EXERCISE REQUIREMENTS -> Set down, please, exactly the lines below that run from the line with "half-line energy is" to the line with "(hst : s ≤ t)", both lines included.

Collected data entries
::::::
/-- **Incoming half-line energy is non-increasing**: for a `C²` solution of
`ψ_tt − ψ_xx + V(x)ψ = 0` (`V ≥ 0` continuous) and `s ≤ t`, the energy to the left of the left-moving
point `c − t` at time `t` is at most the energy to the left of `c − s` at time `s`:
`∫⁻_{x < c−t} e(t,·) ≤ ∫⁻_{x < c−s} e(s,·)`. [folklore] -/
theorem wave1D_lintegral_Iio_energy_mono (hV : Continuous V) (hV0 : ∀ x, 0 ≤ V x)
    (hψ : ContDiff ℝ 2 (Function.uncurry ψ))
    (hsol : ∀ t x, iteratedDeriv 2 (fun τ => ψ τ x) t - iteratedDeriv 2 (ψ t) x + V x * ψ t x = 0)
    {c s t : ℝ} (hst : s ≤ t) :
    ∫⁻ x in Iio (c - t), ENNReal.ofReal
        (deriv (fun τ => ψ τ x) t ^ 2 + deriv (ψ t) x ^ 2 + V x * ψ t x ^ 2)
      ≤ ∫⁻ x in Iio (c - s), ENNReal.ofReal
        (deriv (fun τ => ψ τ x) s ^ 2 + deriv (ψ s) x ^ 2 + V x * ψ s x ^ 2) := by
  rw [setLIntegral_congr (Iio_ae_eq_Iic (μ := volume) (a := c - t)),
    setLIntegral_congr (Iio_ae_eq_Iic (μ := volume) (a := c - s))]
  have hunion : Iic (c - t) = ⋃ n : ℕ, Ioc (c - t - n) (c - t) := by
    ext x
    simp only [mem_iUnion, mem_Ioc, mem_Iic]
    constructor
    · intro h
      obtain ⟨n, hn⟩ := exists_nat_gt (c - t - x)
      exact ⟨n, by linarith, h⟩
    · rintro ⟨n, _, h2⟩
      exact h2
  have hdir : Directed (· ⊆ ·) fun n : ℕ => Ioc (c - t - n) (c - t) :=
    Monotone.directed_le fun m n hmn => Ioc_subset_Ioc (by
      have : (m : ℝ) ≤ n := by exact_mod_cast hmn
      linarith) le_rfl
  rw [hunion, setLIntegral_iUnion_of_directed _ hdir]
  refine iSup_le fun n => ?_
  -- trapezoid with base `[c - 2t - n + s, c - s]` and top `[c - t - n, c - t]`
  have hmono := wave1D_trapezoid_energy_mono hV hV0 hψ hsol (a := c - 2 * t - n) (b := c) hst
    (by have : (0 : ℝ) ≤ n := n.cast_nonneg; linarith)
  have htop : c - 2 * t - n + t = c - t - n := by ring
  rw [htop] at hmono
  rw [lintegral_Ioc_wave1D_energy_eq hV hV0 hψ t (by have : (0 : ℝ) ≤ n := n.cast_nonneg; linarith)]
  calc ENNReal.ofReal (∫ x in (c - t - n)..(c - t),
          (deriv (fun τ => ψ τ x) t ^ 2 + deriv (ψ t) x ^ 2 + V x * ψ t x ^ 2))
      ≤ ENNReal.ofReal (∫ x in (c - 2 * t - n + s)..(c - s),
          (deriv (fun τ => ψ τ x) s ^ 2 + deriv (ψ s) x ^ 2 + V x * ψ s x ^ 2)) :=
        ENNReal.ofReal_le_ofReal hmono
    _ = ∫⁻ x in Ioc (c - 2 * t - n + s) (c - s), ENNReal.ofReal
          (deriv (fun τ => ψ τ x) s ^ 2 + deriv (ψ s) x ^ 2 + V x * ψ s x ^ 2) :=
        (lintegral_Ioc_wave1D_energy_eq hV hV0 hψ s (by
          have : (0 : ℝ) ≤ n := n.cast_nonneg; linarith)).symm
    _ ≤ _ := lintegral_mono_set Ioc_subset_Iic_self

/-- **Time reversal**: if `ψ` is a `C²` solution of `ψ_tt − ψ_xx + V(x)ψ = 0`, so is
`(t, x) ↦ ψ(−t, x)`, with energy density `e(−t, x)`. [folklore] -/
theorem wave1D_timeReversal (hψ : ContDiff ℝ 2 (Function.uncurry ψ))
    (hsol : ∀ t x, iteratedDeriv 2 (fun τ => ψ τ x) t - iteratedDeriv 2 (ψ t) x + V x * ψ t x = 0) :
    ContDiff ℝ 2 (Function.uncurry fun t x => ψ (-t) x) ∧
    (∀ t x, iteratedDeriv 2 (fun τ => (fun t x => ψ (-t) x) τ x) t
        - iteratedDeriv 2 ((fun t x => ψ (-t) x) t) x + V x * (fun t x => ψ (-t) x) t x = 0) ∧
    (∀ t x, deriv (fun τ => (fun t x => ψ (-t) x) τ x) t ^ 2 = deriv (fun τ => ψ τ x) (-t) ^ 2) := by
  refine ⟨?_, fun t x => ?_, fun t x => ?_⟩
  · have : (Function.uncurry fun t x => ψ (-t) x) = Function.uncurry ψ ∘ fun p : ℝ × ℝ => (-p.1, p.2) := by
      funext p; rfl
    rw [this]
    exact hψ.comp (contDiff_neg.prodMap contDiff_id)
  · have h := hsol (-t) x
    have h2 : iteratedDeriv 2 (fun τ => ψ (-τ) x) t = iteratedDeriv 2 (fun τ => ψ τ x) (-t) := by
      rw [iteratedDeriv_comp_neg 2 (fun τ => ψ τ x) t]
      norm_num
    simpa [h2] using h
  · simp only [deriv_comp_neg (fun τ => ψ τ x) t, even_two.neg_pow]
::::::
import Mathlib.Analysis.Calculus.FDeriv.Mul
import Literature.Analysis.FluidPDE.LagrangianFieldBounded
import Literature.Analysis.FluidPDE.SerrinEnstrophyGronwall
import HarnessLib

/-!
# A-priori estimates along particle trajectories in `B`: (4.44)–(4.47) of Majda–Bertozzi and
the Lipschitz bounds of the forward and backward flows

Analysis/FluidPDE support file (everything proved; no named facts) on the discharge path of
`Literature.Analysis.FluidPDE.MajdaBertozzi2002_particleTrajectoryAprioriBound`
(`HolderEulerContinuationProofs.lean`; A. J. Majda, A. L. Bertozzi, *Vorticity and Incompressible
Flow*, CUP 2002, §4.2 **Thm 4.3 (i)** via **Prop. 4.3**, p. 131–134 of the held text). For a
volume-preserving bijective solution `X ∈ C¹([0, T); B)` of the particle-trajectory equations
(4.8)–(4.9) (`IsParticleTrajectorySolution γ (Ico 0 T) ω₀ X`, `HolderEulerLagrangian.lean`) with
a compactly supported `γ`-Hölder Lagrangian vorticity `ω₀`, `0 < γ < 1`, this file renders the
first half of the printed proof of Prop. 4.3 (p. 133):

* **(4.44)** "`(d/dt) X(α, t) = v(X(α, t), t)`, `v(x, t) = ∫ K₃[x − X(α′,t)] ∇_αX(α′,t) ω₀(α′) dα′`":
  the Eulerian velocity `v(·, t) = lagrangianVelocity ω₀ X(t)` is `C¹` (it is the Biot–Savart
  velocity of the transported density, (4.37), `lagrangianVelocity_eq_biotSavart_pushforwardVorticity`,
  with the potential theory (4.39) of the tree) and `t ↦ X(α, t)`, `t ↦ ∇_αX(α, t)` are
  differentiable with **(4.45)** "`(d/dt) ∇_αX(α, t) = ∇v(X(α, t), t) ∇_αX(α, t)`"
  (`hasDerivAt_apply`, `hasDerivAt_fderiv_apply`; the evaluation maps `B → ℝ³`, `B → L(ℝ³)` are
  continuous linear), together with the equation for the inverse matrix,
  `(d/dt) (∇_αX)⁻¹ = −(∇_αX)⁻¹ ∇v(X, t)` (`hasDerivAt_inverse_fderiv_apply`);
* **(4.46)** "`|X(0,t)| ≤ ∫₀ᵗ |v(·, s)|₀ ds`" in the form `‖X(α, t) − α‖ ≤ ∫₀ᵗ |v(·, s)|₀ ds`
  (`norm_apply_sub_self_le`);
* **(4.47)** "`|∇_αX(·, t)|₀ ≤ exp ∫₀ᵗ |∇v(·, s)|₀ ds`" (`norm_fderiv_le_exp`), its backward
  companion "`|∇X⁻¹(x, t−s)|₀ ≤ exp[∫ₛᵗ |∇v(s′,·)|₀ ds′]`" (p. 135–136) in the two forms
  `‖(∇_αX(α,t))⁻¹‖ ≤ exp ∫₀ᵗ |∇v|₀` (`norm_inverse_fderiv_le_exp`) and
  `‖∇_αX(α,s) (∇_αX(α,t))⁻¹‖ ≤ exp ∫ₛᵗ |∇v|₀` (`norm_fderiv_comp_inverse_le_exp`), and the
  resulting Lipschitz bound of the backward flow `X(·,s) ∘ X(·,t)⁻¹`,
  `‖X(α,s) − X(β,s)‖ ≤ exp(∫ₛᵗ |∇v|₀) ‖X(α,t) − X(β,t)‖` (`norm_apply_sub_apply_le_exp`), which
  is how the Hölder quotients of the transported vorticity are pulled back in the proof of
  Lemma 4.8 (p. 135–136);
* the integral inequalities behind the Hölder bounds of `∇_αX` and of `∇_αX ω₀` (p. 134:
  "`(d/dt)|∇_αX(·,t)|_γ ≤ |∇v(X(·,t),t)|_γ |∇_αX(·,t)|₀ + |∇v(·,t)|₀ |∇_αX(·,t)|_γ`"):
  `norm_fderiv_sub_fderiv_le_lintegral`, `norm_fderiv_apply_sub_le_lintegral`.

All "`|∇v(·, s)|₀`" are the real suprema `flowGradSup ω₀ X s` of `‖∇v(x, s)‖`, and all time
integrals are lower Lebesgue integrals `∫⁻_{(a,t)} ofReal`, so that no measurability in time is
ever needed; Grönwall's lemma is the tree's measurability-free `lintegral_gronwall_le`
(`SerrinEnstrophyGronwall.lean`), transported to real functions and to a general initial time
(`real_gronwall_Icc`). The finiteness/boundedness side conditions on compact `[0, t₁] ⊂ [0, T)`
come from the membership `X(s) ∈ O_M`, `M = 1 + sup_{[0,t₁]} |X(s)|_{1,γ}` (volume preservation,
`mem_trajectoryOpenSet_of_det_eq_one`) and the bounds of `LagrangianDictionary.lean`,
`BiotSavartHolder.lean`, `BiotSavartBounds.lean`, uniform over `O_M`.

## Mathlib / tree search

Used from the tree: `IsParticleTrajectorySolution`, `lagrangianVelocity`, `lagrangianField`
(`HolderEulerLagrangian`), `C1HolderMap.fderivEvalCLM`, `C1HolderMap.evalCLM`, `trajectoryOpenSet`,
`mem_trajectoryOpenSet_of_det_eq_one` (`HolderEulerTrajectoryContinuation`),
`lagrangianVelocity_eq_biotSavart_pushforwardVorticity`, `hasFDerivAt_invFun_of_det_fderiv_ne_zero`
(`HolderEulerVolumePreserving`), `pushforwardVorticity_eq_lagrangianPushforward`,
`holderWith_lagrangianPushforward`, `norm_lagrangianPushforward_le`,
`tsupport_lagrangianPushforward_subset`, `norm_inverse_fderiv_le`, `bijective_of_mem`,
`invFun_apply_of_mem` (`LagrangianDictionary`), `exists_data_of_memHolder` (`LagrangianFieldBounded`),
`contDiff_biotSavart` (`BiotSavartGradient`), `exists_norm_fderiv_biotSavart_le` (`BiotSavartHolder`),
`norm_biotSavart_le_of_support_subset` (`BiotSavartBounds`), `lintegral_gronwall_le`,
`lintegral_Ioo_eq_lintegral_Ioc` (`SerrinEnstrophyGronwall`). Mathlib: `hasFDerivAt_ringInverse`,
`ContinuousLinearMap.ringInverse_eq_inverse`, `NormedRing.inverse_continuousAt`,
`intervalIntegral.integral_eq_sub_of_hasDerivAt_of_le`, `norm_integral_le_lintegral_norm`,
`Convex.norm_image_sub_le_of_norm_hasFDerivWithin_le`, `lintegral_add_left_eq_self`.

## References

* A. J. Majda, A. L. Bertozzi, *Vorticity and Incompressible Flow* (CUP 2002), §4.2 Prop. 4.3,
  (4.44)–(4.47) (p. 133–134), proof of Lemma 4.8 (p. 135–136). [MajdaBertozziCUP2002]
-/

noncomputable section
::::::
FINISHED EXERCISE ->
/-- **Incoming half-line energy is non-increasing**: for a `C²` solution of
`ψ_tt − ψ_xx + V(x)ψ = 0` (`V ≥ 0` continuous) and `s ≤ t`, the energy to the left of the left-moving
point `c − t` at time `t` is at most the energy to the left of `c − s` at time `s`:
`∫⁻_{x < c−t} e(t,·) ≤ ∫⁻_{x < c−s} e(s,·)`. [folklore] -/
theorem wave1D_lintegral_Iio_energy_mono (hV : Continuous V) (hV0 : ∀ x, 0 ≤ V x)
    (hψ : ContDiff ℝ 2 (Function.uncurry ψ))
    (hsol : ∀ t x, iteratedDeriv 2 (fun τ => ψ τ x) t - iteratedDeriv 2 (ψ t) x + V x * ψ t x = 0)
    {c s t : ℝ} (hst : s ≤ t) :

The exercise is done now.